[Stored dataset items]
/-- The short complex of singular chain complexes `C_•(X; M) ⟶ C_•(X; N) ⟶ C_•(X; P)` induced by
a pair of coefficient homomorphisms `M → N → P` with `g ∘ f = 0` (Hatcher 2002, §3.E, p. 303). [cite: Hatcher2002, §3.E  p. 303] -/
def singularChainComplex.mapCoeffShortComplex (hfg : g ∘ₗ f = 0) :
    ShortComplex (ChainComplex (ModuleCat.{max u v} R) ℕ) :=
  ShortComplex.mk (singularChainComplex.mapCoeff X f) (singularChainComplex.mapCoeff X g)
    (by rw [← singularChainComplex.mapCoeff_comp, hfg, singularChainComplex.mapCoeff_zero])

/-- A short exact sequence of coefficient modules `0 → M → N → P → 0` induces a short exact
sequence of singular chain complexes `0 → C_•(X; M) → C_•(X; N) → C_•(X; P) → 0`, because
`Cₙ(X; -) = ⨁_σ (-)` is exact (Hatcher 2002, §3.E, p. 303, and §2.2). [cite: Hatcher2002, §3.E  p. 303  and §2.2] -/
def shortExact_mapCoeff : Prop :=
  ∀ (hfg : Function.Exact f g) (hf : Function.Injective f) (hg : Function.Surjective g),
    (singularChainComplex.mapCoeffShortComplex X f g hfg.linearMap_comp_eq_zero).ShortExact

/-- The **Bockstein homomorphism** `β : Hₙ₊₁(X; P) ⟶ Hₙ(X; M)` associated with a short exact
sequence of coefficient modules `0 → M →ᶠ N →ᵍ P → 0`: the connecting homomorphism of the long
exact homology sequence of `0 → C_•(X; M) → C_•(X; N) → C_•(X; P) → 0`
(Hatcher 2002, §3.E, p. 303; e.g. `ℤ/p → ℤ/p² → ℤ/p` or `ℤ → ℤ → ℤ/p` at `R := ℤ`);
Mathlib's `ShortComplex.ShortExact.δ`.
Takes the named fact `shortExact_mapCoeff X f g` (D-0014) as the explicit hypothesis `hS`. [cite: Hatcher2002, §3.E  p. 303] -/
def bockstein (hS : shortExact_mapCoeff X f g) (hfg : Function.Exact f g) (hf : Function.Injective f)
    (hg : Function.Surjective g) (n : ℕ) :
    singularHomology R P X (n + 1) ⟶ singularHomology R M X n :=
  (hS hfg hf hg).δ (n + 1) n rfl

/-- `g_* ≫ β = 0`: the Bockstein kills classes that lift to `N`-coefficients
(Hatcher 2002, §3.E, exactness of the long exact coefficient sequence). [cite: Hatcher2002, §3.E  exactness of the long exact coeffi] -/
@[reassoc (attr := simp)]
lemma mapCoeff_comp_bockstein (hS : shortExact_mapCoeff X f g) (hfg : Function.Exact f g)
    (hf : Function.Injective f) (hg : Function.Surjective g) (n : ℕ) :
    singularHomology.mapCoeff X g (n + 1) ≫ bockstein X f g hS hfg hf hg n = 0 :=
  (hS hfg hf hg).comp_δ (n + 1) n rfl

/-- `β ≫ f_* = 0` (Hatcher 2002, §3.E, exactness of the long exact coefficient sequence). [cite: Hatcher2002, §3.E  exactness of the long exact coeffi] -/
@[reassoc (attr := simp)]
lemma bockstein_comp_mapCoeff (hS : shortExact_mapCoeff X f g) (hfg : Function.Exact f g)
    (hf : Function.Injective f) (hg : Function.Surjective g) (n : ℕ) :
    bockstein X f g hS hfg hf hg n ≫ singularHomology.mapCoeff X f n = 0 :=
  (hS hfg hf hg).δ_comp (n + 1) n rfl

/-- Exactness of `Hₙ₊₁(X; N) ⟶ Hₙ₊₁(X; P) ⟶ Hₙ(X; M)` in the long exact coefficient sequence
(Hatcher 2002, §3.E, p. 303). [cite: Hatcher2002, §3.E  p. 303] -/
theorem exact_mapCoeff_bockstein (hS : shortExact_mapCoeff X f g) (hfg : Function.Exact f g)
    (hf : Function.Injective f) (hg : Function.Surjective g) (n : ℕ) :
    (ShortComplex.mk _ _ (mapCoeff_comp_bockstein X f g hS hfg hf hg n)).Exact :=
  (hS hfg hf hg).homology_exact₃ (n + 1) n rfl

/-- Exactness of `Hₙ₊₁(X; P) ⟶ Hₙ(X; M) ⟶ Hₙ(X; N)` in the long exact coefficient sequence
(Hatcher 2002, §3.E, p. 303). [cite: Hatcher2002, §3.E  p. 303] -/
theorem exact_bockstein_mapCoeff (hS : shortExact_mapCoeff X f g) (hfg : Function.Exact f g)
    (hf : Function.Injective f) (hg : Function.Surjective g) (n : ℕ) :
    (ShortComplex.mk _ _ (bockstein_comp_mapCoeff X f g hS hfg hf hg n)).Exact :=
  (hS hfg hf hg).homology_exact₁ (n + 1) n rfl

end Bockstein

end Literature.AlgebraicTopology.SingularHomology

...

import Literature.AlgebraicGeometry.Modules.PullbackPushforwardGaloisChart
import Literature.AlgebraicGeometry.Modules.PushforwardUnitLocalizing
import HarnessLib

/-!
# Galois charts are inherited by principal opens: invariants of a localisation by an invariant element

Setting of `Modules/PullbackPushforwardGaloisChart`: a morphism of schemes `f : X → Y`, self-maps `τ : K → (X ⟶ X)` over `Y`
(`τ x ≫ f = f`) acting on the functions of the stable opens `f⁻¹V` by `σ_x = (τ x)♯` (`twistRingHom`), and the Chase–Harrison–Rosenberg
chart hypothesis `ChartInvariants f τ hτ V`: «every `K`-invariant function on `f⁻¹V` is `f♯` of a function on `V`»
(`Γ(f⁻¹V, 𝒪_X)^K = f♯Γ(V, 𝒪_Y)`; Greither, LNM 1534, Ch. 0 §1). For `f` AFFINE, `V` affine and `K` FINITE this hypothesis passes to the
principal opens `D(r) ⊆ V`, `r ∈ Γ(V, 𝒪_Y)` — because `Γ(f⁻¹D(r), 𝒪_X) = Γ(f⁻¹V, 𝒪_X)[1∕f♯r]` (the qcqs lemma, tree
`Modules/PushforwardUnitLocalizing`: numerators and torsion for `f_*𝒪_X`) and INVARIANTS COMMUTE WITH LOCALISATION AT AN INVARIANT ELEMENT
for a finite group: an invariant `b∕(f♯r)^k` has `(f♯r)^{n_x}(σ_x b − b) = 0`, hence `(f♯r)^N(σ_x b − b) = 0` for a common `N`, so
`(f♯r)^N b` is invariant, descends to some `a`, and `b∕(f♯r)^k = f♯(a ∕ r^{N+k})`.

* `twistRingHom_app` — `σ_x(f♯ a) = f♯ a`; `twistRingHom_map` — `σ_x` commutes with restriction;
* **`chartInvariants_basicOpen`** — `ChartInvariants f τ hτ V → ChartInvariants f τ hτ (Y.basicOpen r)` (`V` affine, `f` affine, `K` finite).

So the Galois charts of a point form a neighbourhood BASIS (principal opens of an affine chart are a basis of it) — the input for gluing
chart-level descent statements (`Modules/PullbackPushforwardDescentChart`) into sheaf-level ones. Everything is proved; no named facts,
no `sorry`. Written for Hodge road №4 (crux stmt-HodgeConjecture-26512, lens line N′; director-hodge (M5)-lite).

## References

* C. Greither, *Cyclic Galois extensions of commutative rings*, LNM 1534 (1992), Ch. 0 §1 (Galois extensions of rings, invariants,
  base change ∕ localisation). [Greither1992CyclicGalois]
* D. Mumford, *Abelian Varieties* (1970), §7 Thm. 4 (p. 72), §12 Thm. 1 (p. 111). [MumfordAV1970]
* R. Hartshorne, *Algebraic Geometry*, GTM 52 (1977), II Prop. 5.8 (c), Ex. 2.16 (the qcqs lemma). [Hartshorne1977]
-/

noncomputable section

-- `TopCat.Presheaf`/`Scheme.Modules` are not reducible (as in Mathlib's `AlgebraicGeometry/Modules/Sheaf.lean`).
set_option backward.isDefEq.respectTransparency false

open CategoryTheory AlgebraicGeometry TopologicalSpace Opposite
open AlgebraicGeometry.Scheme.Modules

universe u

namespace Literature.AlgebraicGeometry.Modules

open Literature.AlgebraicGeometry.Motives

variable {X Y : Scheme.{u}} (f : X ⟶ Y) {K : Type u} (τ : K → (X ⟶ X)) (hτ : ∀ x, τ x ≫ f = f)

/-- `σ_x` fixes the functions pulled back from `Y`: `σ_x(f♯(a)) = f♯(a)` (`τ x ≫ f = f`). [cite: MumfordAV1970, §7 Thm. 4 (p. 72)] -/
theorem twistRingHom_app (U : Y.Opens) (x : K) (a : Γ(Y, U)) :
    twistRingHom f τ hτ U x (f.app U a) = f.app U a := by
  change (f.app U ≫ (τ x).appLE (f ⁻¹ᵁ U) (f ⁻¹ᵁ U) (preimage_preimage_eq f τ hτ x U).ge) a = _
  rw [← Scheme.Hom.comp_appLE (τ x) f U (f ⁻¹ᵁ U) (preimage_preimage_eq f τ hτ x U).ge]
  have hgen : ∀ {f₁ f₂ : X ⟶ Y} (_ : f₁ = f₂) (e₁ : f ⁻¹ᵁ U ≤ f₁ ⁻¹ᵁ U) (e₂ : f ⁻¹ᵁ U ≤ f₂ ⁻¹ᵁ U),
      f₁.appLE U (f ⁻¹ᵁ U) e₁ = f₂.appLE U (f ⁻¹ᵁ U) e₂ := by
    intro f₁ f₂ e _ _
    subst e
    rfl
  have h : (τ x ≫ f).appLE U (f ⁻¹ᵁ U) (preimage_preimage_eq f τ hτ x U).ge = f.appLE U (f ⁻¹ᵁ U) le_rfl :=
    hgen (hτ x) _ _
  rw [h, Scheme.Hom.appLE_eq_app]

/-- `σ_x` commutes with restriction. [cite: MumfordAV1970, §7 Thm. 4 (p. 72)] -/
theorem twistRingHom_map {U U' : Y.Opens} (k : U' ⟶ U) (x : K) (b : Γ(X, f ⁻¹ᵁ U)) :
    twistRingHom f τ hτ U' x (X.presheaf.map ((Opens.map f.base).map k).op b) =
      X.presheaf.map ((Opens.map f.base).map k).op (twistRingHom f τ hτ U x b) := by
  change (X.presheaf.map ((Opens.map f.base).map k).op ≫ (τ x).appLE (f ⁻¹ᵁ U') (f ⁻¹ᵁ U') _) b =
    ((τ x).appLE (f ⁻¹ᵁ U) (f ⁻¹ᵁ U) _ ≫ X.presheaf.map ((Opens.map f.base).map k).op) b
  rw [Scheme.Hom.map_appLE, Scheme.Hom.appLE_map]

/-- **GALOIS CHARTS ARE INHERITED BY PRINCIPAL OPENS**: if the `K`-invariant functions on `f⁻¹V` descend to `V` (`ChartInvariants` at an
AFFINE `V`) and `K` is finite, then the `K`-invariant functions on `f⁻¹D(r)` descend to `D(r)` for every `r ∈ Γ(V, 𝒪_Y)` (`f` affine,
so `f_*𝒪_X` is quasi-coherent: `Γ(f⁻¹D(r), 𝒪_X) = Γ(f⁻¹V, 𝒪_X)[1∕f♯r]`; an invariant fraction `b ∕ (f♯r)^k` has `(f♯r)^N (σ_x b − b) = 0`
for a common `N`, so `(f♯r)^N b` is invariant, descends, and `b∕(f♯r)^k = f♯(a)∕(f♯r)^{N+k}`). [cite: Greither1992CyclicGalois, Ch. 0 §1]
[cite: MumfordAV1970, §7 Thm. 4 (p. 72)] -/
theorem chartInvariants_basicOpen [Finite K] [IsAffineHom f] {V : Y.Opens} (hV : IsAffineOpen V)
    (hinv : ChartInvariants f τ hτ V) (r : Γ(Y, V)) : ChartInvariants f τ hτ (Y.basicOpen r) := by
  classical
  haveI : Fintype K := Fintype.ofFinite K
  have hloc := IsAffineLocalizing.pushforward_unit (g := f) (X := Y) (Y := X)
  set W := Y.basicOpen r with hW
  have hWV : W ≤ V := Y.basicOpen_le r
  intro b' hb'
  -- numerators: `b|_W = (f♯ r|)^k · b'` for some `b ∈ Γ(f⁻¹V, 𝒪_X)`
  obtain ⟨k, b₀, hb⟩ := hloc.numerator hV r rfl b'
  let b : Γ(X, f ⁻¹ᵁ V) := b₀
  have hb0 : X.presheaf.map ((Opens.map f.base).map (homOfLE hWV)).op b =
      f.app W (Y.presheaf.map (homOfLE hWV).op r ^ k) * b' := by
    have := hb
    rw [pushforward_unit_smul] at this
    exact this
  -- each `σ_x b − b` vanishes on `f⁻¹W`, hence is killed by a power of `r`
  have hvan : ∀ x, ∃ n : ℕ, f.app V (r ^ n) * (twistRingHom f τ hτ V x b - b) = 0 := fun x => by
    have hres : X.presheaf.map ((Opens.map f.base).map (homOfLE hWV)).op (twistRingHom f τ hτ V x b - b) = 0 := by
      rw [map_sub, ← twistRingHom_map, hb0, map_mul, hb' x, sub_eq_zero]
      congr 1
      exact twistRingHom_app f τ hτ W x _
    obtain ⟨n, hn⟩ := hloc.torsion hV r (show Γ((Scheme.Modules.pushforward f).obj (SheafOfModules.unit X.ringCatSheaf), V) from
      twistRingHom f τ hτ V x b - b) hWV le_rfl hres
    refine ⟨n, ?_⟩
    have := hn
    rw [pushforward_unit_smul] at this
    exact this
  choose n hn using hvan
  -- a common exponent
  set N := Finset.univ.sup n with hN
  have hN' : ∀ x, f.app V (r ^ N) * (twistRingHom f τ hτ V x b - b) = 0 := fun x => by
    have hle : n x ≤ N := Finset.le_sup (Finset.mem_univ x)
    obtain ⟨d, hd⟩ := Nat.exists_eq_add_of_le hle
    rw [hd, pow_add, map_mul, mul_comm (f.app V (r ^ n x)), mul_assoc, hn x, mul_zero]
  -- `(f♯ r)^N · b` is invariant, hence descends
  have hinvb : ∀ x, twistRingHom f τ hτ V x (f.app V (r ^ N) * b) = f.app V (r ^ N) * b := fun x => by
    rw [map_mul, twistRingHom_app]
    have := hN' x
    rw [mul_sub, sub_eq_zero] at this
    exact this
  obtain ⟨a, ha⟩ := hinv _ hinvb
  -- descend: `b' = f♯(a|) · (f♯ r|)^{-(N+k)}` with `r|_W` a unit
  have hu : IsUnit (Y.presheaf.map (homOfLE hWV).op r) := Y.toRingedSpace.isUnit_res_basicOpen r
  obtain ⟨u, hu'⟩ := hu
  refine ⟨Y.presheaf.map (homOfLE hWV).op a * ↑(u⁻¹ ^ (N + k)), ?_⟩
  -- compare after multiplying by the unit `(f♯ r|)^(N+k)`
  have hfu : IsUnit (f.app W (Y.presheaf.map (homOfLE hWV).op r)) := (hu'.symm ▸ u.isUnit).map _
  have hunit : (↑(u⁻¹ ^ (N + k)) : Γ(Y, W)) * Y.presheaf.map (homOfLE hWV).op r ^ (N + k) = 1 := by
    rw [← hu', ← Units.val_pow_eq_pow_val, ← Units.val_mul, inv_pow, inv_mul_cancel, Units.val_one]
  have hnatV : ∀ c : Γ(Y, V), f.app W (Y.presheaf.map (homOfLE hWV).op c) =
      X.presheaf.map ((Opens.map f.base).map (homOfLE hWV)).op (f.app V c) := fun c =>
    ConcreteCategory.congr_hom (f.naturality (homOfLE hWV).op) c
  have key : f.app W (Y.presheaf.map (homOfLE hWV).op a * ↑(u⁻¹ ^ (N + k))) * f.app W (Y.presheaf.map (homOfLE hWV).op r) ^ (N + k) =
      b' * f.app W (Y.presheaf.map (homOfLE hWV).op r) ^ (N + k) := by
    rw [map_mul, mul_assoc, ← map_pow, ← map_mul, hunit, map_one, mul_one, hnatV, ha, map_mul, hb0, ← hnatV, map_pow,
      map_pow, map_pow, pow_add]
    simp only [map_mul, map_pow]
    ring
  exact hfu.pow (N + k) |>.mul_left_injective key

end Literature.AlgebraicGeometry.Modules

--

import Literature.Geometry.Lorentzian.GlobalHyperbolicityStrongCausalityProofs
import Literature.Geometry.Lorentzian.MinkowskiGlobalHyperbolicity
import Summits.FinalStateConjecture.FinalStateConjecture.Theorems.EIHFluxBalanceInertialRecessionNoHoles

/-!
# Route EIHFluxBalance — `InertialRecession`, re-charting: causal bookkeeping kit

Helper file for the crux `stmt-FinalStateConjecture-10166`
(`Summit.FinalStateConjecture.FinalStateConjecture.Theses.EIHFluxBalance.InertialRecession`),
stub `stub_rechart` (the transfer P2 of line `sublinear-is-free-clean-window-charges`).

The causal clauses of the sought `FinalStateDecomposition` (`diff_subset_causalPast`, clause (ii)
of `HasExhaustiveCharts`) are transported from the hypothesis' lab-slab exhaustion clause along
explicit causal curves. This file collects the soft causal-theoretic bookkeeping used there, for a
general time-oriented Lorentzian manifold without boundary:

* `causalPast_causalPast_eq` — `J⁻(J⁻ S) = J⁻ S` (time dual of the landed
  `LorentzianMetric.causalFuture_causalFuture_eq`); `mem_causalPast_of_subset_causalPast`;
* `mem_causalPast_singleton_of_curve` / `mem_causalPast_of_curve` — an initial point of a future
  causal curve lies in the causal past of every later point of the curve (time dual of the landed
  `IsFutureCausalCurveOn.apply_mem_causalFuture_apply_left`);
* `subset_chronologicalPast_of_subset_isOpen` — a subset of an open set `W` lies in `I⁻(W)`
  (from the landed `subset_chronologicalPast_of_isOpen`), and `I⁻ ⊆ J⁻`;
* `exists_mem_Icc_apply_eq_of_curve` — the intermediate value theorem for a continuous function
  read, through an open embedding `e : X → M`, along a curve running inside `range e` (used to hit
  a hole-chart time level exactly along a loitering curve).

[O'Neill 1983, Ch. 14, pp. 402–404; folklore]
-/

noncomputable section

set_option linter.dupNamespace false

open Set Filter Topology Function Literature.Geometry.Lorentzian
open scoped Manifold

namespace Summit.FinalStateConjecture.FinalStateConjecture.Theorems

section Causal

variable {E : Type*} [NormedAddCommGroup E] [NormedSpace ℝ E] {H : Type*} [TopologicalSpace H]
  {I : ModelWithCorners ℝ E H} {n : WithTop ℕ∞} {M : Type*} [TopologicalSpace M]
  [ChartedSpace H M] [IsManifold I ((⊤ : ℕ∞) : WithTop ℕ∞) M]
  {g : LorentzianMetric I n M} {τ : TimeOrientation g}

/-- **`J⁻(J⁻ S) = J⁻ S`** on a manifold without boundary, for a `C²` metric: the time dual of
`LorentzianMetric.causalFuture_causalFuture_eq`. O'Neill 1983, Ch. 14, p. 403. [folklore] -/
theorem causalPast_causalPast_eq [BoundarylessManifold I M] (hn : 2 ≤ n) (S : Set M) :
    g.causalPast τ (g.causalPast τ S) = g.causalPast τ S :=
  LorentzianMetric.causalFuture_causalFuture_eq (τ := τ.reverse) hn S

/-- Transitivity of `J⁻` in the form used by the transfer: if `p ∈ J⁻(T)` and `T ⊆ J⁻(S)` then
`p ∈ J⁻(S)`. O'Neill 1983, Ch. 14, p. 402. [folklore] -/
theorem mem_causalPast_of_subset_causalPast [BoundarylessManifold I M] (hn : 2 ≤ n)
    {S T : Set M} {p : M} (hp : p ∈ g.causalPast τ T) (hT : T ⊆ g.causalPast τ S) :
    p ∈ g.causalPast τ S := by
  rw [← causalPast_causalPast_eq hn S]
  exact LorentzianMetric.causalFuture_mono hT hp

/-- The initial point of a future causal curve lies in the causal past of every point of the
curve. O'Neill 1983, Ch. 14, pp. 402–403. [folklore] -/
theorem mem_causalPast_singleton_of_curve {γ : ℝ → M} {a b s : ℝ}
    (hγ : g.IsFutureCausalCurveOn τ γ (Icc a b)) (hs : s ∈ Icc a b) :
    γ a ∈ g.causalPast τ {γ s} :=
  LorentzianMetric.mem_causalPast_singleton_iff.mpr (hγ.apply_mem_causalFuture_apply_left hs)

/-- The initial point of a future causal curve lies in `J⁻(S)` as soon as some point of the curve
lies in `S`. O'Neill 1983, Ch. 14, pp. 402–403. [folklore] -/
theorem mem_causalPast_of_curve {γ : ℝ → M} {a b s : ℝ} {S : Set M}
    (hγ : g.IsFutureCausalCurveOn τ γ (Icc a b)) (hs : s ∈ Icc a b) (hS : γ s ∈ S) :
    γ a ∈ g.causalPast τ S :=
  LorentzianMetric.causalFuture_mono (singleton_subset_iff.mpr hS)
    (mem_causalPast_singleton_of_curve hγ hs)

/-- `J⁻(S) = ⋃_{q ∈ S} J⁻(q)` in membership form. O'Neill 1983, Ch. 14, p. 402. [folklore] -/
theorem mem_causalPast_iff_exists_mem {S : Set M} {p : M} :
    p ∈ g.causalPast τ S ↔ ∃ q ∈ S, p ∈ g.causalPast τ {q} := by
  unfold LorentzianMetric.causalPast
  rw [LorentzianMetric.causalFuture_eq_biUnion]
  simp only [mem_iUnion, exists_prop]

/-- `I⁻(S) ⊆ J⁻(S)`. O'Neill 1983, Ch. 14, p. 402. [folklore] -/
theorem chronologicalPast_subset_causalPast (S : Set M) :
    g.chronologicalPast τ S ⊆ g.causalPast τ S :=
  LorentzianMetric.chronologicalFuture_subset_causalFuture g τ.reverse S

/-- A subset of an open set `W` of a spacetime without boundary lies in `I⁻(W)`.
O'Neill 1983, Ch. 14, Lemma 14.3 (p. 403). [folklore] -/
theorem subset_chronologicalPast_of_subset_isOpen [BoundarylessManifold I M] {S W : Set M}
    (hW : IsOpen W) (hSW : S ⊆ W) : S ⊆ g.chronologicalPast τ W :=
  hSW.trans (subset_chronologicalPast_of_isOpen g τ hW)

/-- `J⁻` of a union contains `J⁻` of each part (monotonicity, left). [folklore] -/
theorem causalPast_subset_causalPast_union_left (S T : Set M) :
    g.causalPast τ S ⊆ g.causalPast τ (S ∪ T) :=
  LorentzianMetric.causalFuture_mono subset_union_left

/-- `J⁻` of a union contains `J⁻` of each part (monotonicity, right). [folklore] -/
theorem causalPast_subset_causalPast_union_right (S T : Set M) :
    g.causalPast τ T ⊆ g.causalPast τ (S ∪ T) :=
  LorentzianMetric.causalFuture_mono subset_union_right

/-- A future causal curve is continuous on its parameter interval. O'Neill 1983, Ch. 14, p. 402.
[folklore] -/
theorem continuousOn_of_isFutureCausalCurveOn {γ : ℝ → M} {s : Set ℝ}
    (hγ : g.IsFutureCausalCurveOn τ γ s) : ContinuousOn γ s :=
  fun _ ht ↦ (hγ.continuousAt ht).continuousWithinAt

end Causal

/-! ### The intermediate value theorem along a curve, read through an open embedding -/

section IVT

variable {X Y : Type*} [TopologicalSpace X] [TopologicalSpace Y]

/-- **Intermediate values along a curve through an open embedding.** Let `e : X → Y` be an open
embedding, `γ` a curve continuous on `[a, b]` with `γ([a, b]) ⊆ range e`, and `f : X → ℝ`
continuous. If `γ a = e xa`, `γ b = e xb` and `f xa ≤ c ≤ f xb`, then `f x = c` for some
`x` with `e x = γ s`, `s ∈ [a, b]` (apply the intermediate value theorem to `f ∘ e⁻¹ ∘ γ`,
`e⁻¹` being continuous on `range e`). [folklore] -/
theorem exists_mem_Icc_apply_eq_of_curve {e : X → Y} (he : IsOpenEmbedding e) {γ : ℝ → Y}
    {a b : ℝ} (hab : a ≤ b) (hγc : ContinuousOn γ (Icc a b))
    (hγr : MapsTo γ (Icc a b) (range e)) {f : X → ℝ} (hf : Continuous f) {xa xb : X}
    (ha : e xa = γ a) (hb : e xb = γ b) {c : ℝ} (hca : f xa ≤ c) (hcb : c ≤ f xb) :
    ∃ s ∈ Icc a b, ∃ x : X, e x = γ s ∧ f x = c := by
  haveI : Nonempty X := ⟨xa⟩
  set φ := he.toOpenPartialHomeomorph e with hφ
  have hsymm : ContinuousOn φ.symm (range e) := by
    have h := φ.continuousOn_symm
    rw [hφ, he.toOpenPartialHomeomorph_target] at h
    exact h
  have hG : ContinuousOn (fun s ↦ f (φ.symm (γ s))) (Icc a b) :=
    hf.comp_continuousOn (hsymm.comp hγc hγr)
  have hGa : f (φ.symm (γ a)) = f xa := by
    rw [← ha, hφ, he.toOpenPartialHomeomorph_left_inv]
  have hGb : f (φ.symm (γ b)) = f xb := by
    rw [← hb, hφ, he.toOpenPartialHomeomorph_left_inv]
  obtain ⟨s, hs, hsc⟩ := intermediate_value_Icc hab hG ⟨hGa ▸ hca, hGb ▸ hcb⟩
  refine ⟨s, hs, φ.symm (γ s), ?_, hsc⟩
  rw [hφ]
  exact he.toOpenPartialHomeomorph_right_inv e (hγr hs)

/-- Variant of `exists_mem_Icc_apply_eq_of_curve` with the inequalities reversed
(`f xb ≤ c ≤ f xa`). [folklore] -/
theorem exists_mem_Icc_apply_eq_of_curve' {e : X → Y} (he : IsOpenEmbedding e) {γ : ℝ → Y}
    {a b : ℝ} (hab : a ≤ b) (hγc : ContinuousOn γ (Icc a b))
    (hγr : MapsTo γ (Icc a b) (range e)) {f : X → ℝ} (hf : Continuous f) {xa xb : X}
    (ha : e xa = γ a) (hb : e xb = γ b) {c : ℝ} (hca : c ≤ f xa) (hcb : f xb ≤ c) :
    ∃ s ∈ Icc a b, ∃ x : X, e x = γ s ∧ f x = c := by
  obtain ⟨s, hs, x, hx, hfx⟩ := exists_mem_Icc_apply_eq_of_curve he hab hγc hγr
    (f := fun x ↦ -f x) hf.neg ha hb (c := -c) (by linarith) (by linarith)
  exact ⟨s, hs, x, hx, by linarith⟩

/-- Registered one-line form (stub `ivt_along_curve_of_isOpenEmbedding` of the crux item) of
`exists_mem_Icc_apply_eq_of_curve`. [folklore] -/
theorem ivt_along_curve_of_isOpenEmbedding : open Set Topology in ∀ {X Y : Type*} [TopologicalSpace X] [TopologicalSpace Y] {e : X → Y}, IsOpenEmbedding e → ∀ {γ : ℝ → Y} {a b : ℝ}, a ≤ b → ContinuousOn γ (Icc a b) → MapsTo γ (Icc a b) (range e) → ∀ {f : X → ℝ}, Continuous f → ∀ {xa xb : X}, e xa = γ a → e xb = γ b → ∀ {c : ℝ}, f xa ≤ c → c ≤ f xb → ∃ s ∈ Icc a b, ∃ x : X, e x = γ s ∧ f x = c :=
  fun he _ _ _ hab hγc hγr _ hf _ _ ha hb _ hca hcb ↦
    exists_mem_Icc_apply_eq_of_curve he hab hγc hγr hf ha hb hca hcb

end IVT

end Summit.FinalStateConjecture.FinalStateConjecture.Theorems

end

● Problem description
From the data above, output exactly the lines between the one containing "So the Galois" and the one containing "## References", counting both of them.

● Problem solution
So the Galois charts of a point form a neighbourhood BASIS (principal opens of an affine chart are a basis of it) — the input for gluing
chart-level descent statements (`Modules/PullbackPushforwardDescentChart`) into sheaf-level ones. Everything is proved; no named facts,
no `sorry`. Written for Hodge road №4 (crux stmt-HodgeConjecture-26512, lens line N′; director-hodge (M5)-lite).

## References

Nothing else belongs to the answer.